• WHAT IS BEING ASKED:
Work out how many lines in the data that follows contain "hexp". Write nothing but the number.

Records from a dataset:
::::

/-! ### The tail `l > P²`: the node -/

/-- **`Z22:(7.14)` lead-in DISCHARGED** [Z22 p.38, tex L2008]: L2-t4's `Step7bTruncP2 c′` holds for
every `c′`, with `c = 1/2`: for `D` large (depending on the (7.2)-bound `B` of `𝐚₁`), every
admissible `𝐚₁`, every `(d,h,r) ∈ tripleSet D` and every character `θ (mod r)`,
`‖Σ_{l>P²,(l,h)=1}(κ∗𝐚₁)(dl)θ(l)Σ_{p∼P}p^{β₃}θ̄(p)Δ(l/(phr))‖ ≤ e^{−𝓛¹⁰/2}`.
[cite: Zhang2022LandauSiegel, §7 p.38 (proof of Prop. 7.1, "By Lemma 5.3 … negligible")] -/
theorem step7bTruncP2_holds (c' : ℝ) : Step7bTruncP2 c' := by
  intro B
  obtain ⟨c53, -, C53, D53, h53⟩ := lemma53_holds
  obtain ⟨C₁, hC₁, hτ⟩ := Literature.NumberTheory.Sieve.exists_card_divisors_le_mul_rpow
    (show (0 : ℝ) < 1 / 16 by norm_num)
  have hC₁0 : 0 ≤ C₁ := zero_le_one.trans hC₁
  set C : ℝ := max C53 0 with hCdef
  have hC0 : 0 ≤ C := le_max_right _ _
  have hZsum : Summable fun l : ℕ => (l : ℝ) ^ (-(7 / 2 : ℝ)) :=
    Real.summable_nat_rpow.2 (by norm_num)
  set Z : ℝ := ∑' l : ℕ, (l : ℝ) ^ (-(7 / 2 : ℝ)) with hZ
  have hZ0 : 0 ≤ Z := tsum_nonneg fun l => by positivity
  set K : ℝ := |B| * C₁ ^ 4 * (2 * C * Z) * 48 with hK
  have hK0 : 0 ≤ K := by positivity
  refine ⟨1 / 2, by norm_num, max D53 ⌈Real.exp (2 * Real.log (K + 1) + 3)⌉₊,
    fun D _ χ hD hq hp _ a₁ ha₁ d h r θ hmem _ => ?_⟩
  -- `D` is large
  have hD53 : D53 ≤ D := le_trans (le_max_left _ _) hD
  have hℓK : 2 * Real.log (K + 1) + 3 ≤ ell D := by
    have hexp : Real.exp (2 * Real.log (K + 1) + 3) ≤ D :=
      le_trans (Nat.le_ceil _) (by exact_mod_cast le_trans (le_max_right _ _) hD)
    exact (Real.le_log_iff_exp_le (lt_of_lt_of_le (Real.exp_pos _) hexp)).mpr hexp
  have hlogK : 0 ≤ Real.log (K + 1) := Real.log_nonneg (by linarith)
  have hℓ3 : 3 ≤ ell D := by linarith
  have hℓ1 : 1 ≤ ell D := by linarith
  -- the data
  have ha : ∀ n, ‖a₁ n‖ ≤ B := ha₁.1
  have hB0 : 0 ≤ B := le_trans (norm_nonneg _) (ha 0)
  have hBabs : |B| = B := abs_of_nonneg hB0
  simp only [tripleSet, Finset.mem_filter, Finset.mem_product, Finset.mem_Ico] at hmem
  obtain ⟨⟨⟨hd1, -⟩, ⟨hh1, -⟩, ⟨hr2, -⟩⟩, hdhr⟩ := hmem
  have hr1 : 1 ≤ r := by omega
  have hh0 : (0 : ℝ) < h := by exact_mod_cast hh1
  have hr0 : (0 : ℝ) < r := by exact_mod_cast hr1
  have hdhr' : (d : ℝ) * h * r < Skeleton.P1 D := by exact_mod_cast hdhr
  have hhr : (h : ℝ) * r ≤ Skeleton.P1 D := by
    have h1 : (1 : ℝ) ≤ d := by exact_mod_cast hd1
    nlinarith [mul_pos hh0 hr0]
  have hdle : (d : ℝ) ≤ Skeleton.P1 D := by
    have h1 : (1 : ℝ) ≤ h := by exact_mod_cast hh1
    have h2 : (1 : ℝ) ≤ r := by exact_mod_cast hr1
    have hd0 : (0 : ℝ) ≤ d := by positivity
    nlinarith [mul_le_mul h1 h2 zero_le_one (by positivity : (0:ℝ) ≤ h)]
  -- Lemma 5.3 (ii) at `D`
  have h53D : ∀ x : ℝ, 0 < x → t0 D ^ (1.02 : ℝ) < x →
      ‖DeltaW D x‖ ≤ C * (Real.exp (-((1 : ℝ) / 100 * ell2 D * Real.log x) ^ 2) +
        Real.exp (-(x ^ (0.99 : ℝ)) / ell2 D)) := fun x hx hx' =>
    ((h53 D χ hD53 hq hp x hx).2 hx').trans (mul_le_mul_of_nonneg_right (le_max_left _ _)
      (by positivity))
  -- termwise bound and summation
  set M : ℝ := B * C₁ ^ 4 * (((primeWindow D).card : ℝ) *
    (2 * C * (Real.exp (-(ell D ^ 10)) * Real.exp (-(8 * ell D ^ 9))) *
      (2 * bigP D * Skeleton.P1 D) ^ 4)) with hM
  have hbound := fun l => norm_tailTerm_le c' hℓ3 ha hC₁0 hτ hC0 h53D hd1 hh1 hr1 hhr hdle θ l
  have hsumT : Summable fun l : ℕ => ‖(if bigP D ^ 2 < (l : ℝ) ∧ Nat.Coprime l h then
        MeanSquareMajorant.conv (kappaZ c' D) a₁ (d * l) * θ (l : ZMod r) *
          ∑ p ∈ primeWindow D, (p : ℂ) ^ beta3 c' D * θ⁻¹ (p : ZMod r) *
            DeltaW D ((l : ℝ) / ((p : ℝ) * h * r))
      else 0)‖ :=
    Summable.of_nonneg_of_le (fun l => norm_nonneg _) hbound (hZsum.mul_left M)
  have htot : ‖tail7P2 c' D a₁ r h d θ‖ ≤ M * Z := by
    rw [tail7P2]
    refine (norm_tsum_le_tsum_norm hsumT).trans ?_
    calc _ ≤ ∑' l : ℕ, M * (l : ℝ) ^ (-(7 / 2 : ℝ)) := hsumT.tsum_le_tsum hbound (hZsum.mul_left M)
      _ = M * Z := by rw [tsum_mul_left]
  refine htot.trans ?_
  -- `M·Z ≤ K e^{−𝓛¹⁰} ≤ e^{−𝓛¹⁰/2}`
  have hconst := card_mul_window_const_le (D := D) hℓ1
  have hMZ : M * Z ≤ K * Real.exp (-(ell D ^ 10)) := by
    have e1 : M * Z = B * C₁ ^ 4 * (2 * C * Z) * Real.exp (-(ell D ^ 10)) *
        (((primeWindow D).card : ℝ) * (Real.exp (-(8 * ell D ^ 9)) *
          (2 * bigP D * Skeleton.P1 D) ^ 4)) := by rw [hM]; ring
    rw [e1, hK, hBabs]
    have hpre : 0 ≤ B * C₁ ^ 4 * (2 * C * Z) * Real.exp (-(ell D ^ 10)) := by positivity
    calc _ ≤ B * C₁ ^ 4 * (2 * C * Z) * Real.exp (-(ell D ^ 10)) * 48 :=
          mul_le_mul_of_nonneg_left hconst hpre
      _ = B * C₁ ^ 4 * (2 * C * Z) * 48 * Real.exp (-(ell D ^ 10)) := by ring
  refine hMZ.trans ?_
  have hℓ10 : ell D ≤ ell D ^ 10 := by
    calc ell D = ell D ^ 1 := (pow_one _).symm
      _ ≤ ell D ^ 10 := pow_le_pow_right₀ hℓ1 (by norm_num)
  have hKexp : K ≤ Real.exp (ell D ^ 10 / 2) := by
    have h2 : K + 1 = Real.exp (Real.log (K + 1)) := (Real.exp_log (by linarith)).symm
    have h3 : Real.log (K + 1) ≤ ell D ^ 10 / 2 := by linarith
    linarith [Real.exp_le_exp.mpr h3]
  have hsplit : Real.exp (-(1 / 2) * ell D ^ 10) =
      Real.exp (ell D ^ 10 / 2) * Real.exp (-(ell D ^ 10)) := by
    rw [← Real.exp_add]; ring_nf
  rw [hsplit]
  exact mul_le_mul_of_nonneg_right hKexp (Real.exp_pos _).le

end Literature.NumberTheory.LFunctions.Zhang2022.Section7TailP2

::::

• REPLY:
2